▸ **EXERCISE AIM**:
Write out the stretch of lines below that begins at the line with "rw [taylor_monicPoly, hS, PolyDescent.shift_shift_neg]" and ends at the line with "Polynomial.X_pow_comp]", including both, exactly as given and nothing more.

▸ **GIVEN RECORDS**:

====

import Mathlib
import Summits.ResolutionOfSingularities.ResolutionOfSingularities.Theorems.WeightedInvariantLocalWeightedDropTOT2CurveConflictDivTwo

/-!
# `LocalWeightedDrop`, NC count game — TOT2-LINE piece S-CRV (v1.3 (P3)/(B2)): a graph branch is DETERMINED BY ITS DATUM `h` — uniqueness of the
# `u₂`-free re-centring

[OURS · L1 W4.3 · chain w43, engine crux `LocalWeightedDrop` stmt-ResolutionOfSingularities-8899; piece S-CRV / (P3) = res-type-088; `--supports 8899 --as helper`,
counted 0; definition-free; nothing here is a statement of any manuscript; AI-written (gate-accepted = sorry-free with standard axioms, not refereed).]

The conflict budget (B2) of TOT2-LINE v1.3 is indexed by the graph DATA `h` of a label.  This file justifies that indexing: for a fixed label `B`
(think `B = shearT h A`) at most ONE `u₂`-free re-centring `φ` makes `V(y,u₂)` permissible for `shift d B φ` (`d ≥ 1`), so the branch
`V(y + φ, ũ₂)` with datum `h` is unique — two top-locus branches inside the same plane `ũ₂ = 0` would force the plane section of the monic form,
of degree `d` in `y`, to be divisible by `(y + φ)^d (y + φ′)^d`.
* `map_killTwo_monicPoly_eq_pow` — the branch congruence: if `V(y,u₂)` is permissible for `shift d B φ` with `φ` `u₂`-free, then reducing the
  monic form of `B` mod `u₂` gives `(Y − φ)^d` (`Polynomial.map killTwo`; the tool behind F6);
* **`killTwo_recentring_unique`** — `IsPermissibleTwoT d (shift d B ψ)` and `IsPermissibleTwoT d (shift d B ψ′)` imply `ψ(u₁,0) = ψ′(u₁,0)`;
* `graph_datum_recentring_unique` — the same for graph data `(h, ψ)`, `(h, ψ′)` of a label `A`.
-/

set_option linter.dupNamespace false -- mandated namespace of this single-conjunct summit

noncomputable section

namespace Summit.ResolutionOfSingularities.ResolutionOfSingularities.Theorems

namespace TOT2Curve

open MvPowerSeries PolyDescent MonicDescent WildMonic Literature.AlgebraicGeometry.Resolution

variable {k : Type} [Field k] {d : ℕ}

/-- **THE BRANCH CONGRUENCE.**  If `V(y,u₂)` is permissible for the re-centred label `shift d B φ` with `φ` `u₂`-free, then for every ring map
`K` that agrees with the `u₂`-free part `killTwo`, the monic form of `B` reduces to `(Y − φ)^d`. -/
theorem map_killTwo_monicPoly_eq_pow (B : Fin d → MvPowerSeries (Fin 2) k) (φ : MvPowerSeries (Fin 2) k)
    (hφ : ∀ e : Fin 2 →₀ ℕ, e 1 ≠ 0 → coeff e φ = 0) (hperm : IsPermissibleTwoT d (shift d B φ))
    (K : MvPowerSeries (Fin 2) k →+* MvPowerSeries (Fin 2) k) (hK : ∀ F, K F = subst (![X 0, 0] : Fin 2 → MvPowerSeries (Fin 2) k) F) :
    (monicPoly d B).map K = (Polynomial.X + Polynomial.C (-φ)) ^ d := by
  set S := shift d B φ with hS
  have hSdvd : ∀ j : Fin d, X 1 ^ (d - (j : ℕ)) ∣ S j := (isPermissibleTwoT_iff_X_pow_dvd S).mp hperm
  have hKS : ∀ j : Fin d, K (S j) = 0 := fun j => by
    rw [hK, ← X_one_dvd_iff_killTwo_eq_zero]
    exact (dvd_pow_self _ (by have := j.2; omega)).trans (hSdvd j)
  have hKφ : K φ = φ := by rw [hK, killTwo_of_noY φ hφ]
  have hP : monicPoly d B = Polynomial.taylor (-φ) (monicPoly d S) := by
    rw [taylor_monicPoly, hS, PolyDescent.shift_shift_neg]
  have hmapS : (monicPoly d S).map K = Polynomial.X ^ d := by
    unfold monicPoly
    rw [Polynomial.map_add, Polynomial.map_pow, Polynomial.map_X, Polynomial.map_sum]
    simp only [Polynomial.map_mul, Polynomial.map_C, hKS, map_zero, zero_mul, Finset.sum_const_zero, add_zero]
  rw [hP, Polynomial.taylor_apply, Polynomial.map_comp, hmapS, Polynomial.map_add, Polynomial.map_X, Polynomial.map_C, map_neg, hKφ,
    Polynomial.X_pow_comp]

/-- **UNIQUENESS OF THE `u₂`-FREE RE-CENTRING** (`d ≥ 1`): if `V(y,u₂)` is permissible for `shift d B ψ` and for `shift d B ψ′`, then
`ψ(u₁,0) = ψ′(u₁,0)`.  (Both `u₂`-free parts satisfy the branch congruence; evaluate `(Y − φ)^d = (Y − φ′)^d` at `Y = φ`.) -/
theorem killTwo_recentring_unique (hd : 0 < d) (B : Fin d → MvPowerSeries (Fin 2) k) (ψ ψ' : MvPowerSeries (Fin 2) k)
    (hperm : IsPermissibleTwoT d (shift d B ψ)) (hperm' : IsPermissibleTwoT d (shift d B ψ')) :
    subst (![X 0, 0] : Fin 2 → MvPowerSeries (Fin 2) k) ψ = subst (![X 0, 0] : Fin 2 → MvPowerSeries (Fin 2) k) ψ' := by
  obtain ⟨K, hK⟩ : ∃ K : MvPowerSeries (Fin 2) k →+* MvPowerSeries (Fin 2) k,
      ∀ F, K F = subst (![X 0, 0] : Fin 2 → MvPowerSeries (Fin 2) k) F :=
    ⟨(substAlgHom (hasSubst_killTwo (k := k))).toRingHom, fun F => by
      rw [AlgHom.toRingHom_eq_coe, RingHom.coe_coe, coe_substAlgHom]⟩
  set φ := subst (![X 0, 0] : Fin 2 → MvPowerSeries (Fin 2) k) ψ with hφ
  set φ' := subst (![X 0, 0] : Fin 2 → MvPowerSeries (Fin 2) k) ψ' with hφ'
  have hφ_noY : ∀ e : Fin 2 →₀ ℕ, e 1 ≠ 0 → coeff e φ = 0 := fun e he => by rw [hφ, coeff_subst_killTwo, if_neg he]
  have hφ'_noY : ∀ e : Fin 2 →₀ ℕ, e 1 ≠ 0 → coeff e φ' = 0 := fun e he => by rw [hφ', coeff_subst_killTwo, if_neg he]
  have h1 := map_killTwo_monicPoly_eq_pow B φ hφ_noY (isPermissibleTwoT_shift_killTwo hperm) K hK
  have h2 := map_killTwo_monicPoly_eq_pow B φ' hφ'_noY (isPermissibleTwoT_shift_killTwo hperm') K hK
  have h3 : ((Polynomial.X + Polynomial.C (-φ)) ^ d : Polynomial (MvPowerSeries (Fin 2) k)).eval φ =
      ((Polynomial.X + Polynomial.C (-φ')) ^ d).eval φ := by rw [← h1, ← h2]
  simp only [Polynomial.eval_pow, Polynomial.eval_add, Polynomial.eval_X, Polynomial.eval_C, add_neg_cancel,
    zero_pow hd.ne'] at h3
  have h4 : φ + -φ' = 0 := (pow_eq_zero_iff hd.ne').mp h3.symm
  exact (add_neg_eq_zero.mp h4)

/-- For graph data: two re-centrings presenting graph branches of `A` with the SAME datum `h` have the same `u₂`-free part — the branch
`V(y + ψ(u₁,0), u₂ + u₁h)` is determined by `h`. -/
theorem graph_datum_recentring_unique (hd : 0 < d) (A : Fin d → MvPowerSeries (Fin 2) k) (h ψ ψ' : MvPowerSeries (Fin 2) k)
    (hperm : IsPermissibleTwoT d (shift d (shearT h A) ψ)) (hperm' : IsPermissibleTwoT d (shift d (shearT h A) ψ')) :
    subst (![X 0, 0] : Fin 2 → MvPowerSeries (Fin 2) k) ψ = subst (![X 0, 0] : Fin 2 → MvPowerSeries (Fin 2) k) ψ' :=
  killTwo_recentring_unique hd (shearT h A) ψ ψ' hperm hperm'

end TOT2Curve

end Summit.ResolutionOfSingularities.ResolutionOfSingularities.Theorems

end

====

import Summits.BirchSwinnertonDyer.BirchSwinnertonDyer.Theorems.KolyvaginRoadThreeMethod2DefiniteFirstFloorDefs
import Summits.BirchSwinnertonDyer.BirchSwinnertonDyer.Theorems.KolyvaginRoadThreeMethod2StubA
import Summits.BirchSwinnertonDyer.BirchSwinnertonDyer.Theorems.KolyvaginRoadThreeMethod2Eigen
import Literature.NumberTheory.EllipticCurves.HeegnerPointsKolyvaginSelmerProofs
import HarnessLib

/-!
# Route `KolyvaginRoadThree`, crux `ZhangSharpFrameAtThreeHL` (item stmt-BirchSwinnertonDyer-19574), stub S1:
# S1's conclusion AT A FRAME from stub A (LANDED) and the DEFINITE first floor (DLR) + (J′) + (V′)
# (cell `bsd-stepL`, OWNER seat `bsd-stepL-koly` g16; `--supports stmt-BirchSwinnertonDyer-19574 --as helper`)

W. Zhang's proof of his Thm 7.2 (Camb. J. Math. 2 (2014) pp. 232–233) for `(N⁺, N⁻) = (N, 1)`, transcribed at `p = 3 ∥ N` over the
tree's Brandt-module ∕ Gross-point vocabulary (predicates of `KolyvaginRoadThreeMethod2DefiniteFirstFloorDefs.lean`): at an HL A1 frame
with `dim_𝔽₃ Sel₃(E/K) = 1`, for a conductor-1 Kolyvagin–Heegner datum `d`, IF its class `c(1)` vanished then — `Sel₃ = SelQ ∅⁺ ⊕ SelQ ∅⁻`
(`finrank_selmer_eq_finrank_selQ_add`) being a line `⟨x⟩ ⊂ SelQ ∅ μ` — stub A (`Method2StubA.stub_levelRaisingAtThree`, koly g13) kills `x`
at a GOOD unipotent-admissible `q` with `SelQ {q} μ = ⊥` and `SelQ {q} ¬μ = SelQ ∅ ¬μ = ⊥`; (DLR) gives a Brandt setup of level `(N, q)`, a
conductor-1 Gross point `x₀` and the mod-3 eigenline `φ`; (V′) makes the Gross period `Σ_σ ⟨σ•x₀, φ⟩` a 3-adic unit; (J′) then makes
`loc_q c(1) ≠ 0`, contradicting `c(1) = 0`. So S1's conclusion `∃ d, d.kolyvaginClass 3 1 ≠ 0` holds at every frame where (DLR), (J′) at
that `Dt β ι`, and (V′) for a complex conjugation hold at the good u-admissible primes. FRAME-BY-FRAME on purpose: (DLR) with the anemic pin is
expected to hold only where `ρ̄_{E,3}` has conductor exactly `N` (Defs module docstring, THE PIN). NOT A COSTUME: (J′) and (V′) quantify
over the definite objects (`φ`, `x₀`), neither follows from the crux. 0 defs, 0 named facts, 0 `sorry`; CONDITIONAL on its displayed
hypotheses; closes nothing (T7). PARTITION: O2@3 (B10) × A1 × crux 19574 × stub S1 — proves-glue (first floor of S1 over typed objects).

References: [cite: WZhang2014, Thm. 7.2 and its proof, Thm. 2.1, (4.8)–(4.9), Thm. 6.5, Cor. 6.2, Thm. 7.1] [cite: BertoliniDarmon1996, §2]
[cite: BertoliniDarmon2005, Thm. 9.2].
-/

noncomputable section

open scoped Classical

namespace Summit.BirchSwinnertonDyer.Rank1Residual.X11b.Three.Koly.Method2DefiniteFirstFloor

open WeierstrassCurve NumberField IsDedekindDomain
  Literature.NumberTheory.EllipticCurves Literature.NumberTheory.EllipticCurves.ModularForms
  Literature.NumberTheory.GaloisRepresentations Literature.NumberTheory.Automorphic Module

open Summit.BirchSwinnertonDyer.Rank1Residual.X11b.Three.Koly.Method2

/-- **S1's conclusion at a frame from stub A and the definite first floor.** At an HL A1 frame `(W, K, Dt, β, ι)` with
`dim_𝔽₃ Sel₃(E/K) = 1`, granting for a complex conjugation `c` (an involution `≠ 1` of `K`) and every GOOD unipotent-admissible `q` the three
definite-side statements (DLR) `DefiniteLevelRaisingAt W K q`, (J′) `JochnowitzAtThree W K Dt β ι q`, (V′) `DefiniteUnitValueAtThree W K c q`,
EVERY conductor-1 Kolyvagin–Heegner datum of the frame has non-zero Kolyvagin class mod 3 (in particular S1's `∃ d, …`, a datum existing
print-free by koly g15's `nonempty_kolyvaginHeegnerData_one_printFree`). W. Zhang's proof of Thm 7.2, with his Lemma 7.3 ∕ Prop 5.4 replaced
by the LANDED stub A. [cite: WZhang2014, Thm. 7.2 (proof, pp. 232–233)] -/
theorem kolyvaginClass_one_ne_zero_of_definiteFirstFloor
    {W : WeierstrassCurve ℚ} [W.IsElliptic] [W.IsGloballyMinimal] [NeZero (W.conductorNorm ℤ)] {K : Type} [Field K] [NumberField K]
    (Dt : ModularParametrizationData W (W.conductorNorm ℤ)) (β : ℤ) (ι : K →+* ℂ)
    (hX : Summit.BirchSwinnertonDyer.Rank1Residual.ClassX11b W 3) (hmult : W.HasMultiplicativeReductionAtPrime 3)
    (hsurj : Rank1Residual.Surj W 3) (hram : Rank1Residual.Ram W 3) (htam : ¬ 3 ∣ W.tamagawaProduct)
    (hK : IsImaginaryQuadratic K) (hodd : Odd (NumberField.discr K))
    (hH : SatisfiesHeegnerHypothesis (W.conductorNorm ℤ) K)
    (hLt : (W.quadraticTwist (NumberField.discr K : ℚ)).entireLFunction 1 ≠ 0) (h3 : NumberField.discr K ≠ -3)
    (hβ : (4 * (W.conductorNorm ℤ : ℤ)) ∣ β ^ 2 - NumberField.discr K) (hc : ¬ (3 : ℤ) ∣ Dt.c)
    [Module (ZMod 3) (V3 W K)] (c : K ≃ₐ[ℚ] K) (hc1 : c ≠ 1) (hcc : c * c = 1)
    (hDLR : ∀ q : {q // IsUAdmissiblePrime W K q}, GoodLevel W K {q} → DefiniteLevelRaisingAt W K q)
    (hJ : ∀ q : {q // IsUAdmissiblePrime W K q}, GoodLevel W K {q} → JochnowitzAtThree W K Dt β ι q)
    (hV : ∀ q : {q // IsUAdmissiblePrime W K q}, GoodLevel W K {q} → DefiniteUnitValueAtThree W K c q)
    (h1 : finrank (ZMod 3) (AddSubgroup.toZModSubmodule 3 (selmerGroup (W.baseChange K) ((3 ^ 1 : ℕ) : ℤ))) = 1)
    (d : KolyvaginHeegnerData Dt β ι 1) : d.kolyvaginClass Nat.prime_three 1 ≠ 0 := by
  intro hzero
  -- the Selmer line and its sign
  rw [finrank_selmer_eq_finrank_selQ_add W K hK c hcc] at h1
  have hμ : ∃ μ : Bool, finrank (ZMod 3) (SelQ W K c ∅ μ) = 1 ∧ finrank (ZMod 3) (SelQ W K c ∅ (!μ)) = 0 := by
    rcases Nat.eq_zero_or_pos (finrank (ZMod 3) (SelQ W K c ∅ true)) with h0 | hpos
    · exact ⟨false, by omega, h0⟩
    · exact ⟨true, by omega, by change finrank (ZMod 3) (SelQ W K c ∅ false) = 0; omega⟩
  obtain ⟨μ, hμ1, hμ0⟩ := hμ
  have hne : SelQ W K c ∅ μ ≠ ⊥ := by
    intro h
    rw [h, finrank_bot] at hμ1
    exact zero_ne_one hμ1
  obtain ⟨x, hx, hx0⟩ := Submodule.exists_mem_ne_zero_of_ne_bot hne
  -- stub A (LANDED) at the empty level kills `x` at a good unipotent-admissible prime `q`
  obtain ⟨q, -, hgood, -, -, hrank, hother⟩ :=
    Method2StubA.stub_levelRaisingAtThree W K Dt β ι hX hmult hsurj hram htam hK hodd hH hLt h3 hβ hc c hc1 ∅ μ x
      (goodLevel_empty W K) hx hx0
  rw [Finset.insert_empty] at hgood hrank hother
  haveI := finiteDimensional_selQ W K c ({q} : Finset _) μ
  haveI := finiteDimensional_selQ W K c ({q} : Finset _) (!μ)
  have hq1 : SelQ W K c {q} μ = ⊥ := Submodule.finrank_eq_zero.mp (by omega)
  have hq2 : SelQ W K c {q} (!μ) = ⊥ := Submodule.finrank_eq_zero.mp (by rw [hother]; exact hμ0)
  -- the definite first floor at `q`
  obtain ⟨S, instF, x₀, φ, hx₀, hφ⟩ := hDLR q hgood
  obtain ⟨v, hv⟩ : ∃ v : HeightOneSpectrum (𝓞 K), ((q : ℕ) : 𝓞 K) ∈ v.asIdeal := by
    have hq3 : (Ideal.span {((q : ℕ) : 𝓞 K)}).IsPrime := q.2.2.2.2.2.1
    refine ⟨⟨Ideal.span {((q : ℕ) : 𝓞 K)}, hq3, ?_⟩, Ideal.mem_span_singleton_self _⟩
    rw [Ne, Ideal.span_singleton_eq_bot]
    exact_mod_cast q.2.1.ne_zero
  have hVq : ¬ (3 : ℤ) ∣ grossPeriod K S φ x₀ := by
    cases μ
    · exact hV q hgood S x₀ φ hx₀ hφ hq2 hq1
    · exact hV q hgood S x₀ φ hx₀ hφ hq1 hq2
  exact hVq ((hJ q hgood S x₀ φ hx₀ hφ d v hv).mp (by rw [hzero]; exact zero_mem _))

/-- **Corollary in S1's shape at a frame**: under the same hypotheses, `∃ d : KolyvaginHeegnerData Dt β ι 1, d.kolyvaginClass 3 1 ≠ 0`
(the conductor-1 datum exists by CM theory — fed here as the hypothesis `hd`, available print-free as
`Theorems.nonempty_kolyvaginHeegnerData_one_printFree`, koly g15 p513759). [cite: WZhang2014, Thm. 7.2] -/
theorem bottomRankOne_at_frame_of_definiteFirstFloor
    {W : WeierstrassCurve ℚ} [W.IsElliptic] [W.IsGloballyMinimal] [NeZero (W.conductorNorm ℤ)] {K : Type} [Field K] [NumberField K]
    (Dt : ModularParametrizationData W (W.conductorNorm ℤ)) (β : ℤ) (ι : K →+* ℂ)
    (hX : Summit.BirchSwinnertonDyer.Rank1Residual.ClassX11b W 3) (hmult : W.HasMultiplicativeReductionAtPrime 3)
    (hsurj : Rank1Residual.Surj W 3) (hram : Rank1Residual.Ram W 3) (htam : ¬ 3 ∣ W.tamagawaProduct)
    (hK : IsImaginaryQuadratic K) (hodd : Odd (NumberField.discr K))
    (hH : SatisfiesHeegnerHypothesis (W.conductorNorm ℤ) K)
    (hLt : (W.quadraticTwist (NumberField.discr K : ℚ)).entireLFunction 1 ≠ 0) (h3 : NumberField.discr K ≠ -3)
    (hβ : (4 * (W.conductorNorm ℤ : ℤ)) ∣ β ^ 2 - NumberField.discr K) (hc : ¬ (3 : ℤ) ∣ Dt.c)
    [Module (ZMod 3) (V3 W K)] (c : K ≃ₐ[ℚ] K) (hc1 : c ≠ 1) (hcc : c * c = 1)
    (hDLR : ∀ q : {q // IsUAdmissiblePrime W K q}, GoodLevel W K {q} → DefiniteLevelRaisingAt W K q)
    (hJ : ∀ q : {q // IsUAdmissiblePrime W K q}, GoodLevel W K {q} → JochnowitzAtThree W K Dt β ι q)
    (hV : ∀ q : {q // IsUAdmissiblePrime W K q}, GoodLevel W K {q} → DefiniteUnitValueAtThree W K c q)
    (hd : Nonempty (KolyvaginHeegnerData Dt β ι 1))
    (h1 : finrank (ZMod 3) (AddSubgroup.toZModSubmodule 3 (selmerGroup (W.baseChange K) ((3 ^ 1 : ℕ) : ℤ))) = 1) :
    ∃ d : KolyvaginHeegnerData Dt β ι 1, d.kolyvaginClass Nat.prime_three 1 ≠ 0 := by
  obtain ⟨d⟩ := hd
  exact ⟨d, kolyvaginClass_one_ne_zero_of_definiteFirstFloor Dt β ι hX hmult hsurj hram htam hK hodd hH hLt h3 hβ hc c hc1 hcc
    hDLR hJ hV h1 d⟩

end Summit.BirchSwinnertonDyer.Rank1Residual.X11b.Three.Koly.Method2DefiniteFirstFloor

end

====

▸ **WRITTEN RESPONSE**:
    rw [taylor_monicPoly, hS, PolyDescent.shift_shift_neg]
  have hmapS : (monicPoly d S).map K = Polynomial.X ^ d := by
    unfold monicPoly
    rw [Polynomial.map_add, Polynomial.map_pow, Polynomial.map_X, Polynomial.map_sum]
    simp only [Polynomial.map_mul, Polynomial.map_C, hKS, map_zero, zero_mul, Finset.sum_const_zero, add_zero]
  rw [hP, Polynomial.taylor_apply, Polynomial.map_comp, hmapS, Polynomial.map_add, Polynomial.map_X, Polynomial.map_C, map_neg, hKφ,
    Polynomial.X_pow_comp]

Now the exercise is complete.